Perhaps the most challenging (and most critical) component for a scalable implicit or IMEX time integrator is the creation of an effective, efficient, and scalable preconditioner to accelerate the iterative linear solvers (more on this by other ATPESC speakers). Use of a preconditioner with SUNDIALS requires two steps:

  1. Create preconditioner “setup” and “solve” routines that prepare any data structures necessary to perform preconditioning (called infrequently) and apply the preconditioner (called frequently), respectively.

    Here, we omit the setup function and provide a preconditioner_solve function, that employs a scalable geometric multigrid solver for only the diffusion portion of the problem, \(\nabla \cdot ( D \nabla u )\). This should be a perfect preconditioner when running in IMEX mode, but will only be approximate when running a fully implicit formulation of the problem.

  2. Supply the preconditioning routines to the integrator.

    In our example, when creating the GMRES linear solver, we signal to use left preconditioning here. We then attach the precondition_solve routine to the integrator here.

Performance with IMEX Integration

Run HandsOn3.CUDA.exe using the default parameters,

mpiexec -n 4 ./HandsOn3.CUDA.exe inputs-3

and again with preconditioning disabled,

mpiexec -n 4 ./HandsOn3.CUDA.exe inputs-3 use_preconditioner=0

Note that the preconditioned version takes longer to run on this coarse problem, but shows significant improvements in the overall number of linear solver iterations. However, as the mesh is refined the preconditioned solver performance will remain relatively “steady”, while the un-preconditioned solver will deteriorate rapidly.
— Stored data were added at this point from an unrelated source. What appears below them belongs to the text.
import Mathlib.LinearAlgebra.TensorProduct.Basic
import Mathlib.Algebra.Order.Antidiag.Prod
import Mathlib.Algebra.BigOperators.Group.Finset.Sigma
import Mathlib.Data.Finset.NatAntidiagonal
import HarnessLib

/-!
# Künneth components, bookkeeping: injectivity on bidegree-indexed families from injectivity on antidiagonal families

Layer `Literature/Algebra/Homology` (pure linear algebra, Mathlib only; THEOREMS only). Cell `hodgecm-mathlib`, F-11
sub-line P1b, brick (G3) «Künneth on the product cover» — the ASSEMBLY half (B-p21 (g21), second hand under
F0P1b-p04 (g0)): the Künneth map of a product cover is delivered (F-K3 + bridge) as a statement about families
`T : ∀ p : ℕ × ℕ, H^{p.1} ⊗ H^{p.2}` indexed by the antidiagonal of `n`; the consumer ★ `cup_one_one_surjective` (J3)
wants its `hinj` binder for families indexed by an ARBITRARY finite set `s ⊆ κ` with an injective bidegree map
`deg : κ → ℕ × ℕ`.  This file is the cast bookkeeping between the two shapes:

* `sum_dite_family_eq_sum_antidiagonal` — re-indexing a `deg`-indexed sum of components as an antidiagonal sum of the
  COLLECTED family `p ↦ ∑_{j ∈ s, deg j = p} t j` (transport along `deg j = p` by `cast`);
* `collect_apply_deg` — with `deg` injective on `s`, the collected family at `deg i` is `t i`;
* **`eq_zero_of_sum_components_eq_zero`** — if antidiagonal families with vanishing sum of components vanish
  componentwise (injectivity of the Künneth map in the `T`-shape), then so do `deg`-indexed families (the `hinj` shape).

HC_CM is proved only modulo the 7 printed citations until rung 0 closes — nothing here bears on a summit statement.

## References
* [GortzWedhorn2023] U. Görtz, T. Wedhorn, *Algebraic Geometry II* (2023), Cor. 22.110 and (22.23) (Künneth formula,
  graded components).
* [StacksProject] The Stacks Project, Tag 0BED (Künneth formula).
-/

open scoped TensorProduct
open Finset

namespace Literature.Algebra.Homology

namespace KunnethComponents

variable {k : Type*} [CommRing k] {HA : ℕ → Type*} [∀ a, AddCommGroup (HA a)] [∀ a, Module k (HA a)]
  {HS : Type*} [AddCommGroup HS] [Module k HS]

/-- Transport of a component along an equality of bidegrees. [cite: GortzWedhorn2023, (22.23)] -/
theorem cast_component_eq {p q : ℕ × ℕ} (h : p = q) (x : HA p.1 ⊗[k] HA p.2) :
    (cast (congrArg (fun r : ℕ × ℕ => HA r.1 ⊗[k] HA r.2) h) x : HA q.1 ⊗[k] HA q.2) = h ▸ x := by
  subst h
  rfl

/-- With `deg` injective on `s`, the collected family at `deg i` (`i ∈ s`) is `t i`. [cite: GortzWedhorn2023, (22.23)] -/
theorem collect_apply_deg {κ : Type*} (s : Finset κ) (deg : κ → ℕ × ℕ) (hdeg : Set.InjOn deg s)
    (t : ∀ i, HA (deg i).1 ⊗[k] HA (deg i).2) {i : κ} (hi : i ∈ s) :
    (∑ j ∈ s, if h : deg j = deg i then cast (congrArg (fun r : ℕ × ℕ => HA r.1 ⊗[k] HA r.2) h) (t j) else 0) = t i := by
  classical
  rw [Finset.sum_eq_single i]
  · rw [dif_pos rfl, cast_eq]
  · intro j hj hji
    rw [dif_neg]
    exact fun h => hji (hdeg hj hi h)
  · intro h
    exact absurd hi h

/-- **Re-indexing**: the `deg`-indexed sum of the components `c_{deg i} (t i)` over `s` (degrees summing to `n` only) is
the antidiagonal sum of the components of the collected family. [cite: GortzWedhorn2023, (22.23)] -/
theorem sum_dite_family_eq_sum_antidiagonal (n : ℕ) (c : ∀ p : ℕ × ℕ, p.1 + p.2 = n → HA p.1 ⊗[k] HA p.2 →ₗ[k] HS)
    {κ : Type*} (s : Finset κ) (deg : κ → ℕ × ℕ) (t : ∀ i, HA (deg i).1 ⊗[k] HA (deg i).2) :
    (∑ i ∈ s, if h : (deg i).1 + (deg i).2 = n then c (deg i) h (t i) else 0) =
      ∑ p ∈ antidiagonal n, if h : p.1 + p.2 = n then c p h
        (∑ j ∈ s, if h : deg j = p then cast (congrArg (fun r : ℕ × ℕ => HA r.1 ⊗[k] HA r.2) h) (t j) else 0) else 0 := by
  classical
  -- push the linear maps `c p h` through the inner sums, then swap the sums
  have e1 : (∑ p ∈ antidiagonal n, if h : p.1 + p.2 = n then c p h
      (∑ j ∈ s, if h' : deg j = p then cast (congrArg (fun r : ℕ × ℕ => HA r.1 ⊗[k] HA r.2) h') (t j) else 0) else 0) =
      ∑ p ∈ antidiagonal n, ∑ j ∈ s, if h : p.1 + p.2 = n then
        (if h' : deg j = p then c p h (cast (congrArg (fun r : ℕ × ℕ => HA r.1 ⊗[k] HA r.2) h') (t j)) else 0) else 0 := by
    refine Finset.sum_congr rfl fun p hp => ?_
    have hpn : p.1 + p.2 = n := mem_antidiagonal.mp hp
    rw [dif_pos hpn, map_sum]
    refine Finset.sum_congr rfl fun j _ => ?_
    rw [dif_pos hpn]
    by_cases h' : deg j = p
    · rw [dif_pos h', dif_pos h']
    · rw [dif_neg h', dif_neg h', map_zero]
  rw [e1, Finset.sum_comm]
  refine Finset.sum_congr rfl fun j _ => ?_
  -- for fixed `j` the inner sum over `p` has the single term `p = deg j`
  by_cases hjn : (deg j).1 + (deg j).2 = n
  · rw [dif_pos hjn, Finset.sum_eq_single (deg j)]
    · rw [dif_pos hjn, dif_pos rfl, cast_eq]
    · intro p _ hpj
      by_cases hpn : p.1 + p.2 = n
      · rw [dif_pos hpn, dif_neg (fun h => hpj h.symm)]
      · rw [dif_neg hpn]
    · intro h
      exact absurd (mem_antidiagonal.mpr hjn) h
  · rw [dif_neg hjn]
    symm
    refine Finset.sum_eq_zero fun p hp => ?_
    have hpn : p.1 + p.2 = n := mem_antidiagonal.mp hp
    rw [dif_pos hpn, dif_neg]
    intro h
    exact hjn (by rw [h]; exact hpn)

/-- **INJECTIVITY TRANSPORT (the `hinj` shape of J3)**: if every antidiagonal family `T` with
`∑_{p} c_p (T p) = 0` vanishes componentwise, then for every finite family `t` indexed by `s ⊆ κ` with an injective
bidegree map `deg`, `∑_{i ∈ s} c_{deg i} (t i) = 0` forces `t i = 0` whenever `(deg i).1 + (deg i).2 = n`.
[cite: GortzWedhorn2023, Cor. 22.110] [cite: StacksProject, Tag 0BED] -/
theorem eq_zero_of_sum_components_eq_zero (n : ℕ)
    (c : ∀ p : ℕ × ℕ, p.1 + p.2 = n → HA p.1 ⊗[k] HA p.2 →ₗ[k] HS)
    (hinjT : ∀ T : ∀ p : ℕ × ℕ, HA p.1 ⊗[k] HA p.2,
      (∑ p ∈ antidiagonal n, if h : p.1 + p.2 = n then c p h (T p) else 0) = 0 → ∀ p ∈ antidiagonal n, T p = 0)
    {κ : Type*} (s : Finset κ) (deg : κ → ℕ × ℕ) (hdeg : Set.InjOn deg s)
    (t : ∀ i, HA (deg i).1 ⊗[k] HA (deg i).2)
    (ht : (∑ i ∈ s, if h : (deg i).1 + (deg i).2 = n then c (deg i) h (t i) else 0) = 0)
    {i : κ} (hi : i ∈ s) (hin : (deg i).1 + (deg i).2 = n) : t i = 0 := by
  rw [sum_dite_family_eq_sum_antidiagonal n c s deg t] at ht
  have h0 := hinjT (fun p => (∑ j ∈ s, if h : deg j = p then cast (congrArg (fun r : ℕ × ℕ => HA r.1 ⊗[k] HA r.2) h) (t j) else 0)) ht (deg i)
    (mem_antidiagonal.mpr hin)
  rwa [collect_apply_deg s deg hdeg t hi] at h0

/-- **SURJECTIVITY (the `hsurj` shape of J3)** is the antidiagonal-family statement itself; recorded for symmetry:
`z = ∑_{p ∈ antidiagonal n} c_p (T p)` for some family `T`. [cite: GortzWedhorn2023, Cor. 22.110] -/
theorem exists_family_of_surjective (n : ℕ)
    (c : ∀ p : ℕ × ℕ, p.1 + p.2 = n → HA p.1 ⊗[k] HA p.2 →ₗ[k] HS)
    (hsurjT : ∀ z : HS, ∃ T : ∀ p : ℕ × ℕ, HA p.1 ⊗[k] HA p.2,
      z = ∑ p ∈ antidiagonal n, if h : p.1 + p.2 = n then c p h (T p) else 0) (z : HS) :
    ∃ T : ∀ p : ℕ × ℕ, HA p.1 ⊗[k] HA p.2,
      z = ∑ p ∈ antidiagonal n, if h : p.1 + p.2 = n then c p h (T p) else 0 :=
  hsurjT z

end KunnethComponents

end Literature.Algebra.Homology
Performance with Fully Implicit Integration

Re-run HandsOn3.CUDA.exe using a fully-implicit problem formulation,

mpiexec -n 4 ./HandsOn3.CUDA.exe inputs-3 rhs_adv=1

Recall that this preconditioner only “preconditions” the diffusion portion of the problem, so when run in a fully-implicit manner the implicit advection terms are left un-preconditioned. Is this discrepancy noticeable when comparing the integrator statistics (number of time steps, total linear iterations, etc.)?

Scalability Tests

Explore the weak scalability of HandsOn3.CUDA.exe both with and without preconditioning. Here, use from 1 to 256 MPI tasks, with a base grid of \(128^2\) per MPI task, and retain the default temporal adaptivity. The choice of IMEX vs fully implicit is yours. It is recommended that you submit a job script use the batch queue instead of running interactively. Produce a weak scaling plot with these results.

See the Polaris job submission documentation for more details on writing and running job scripts.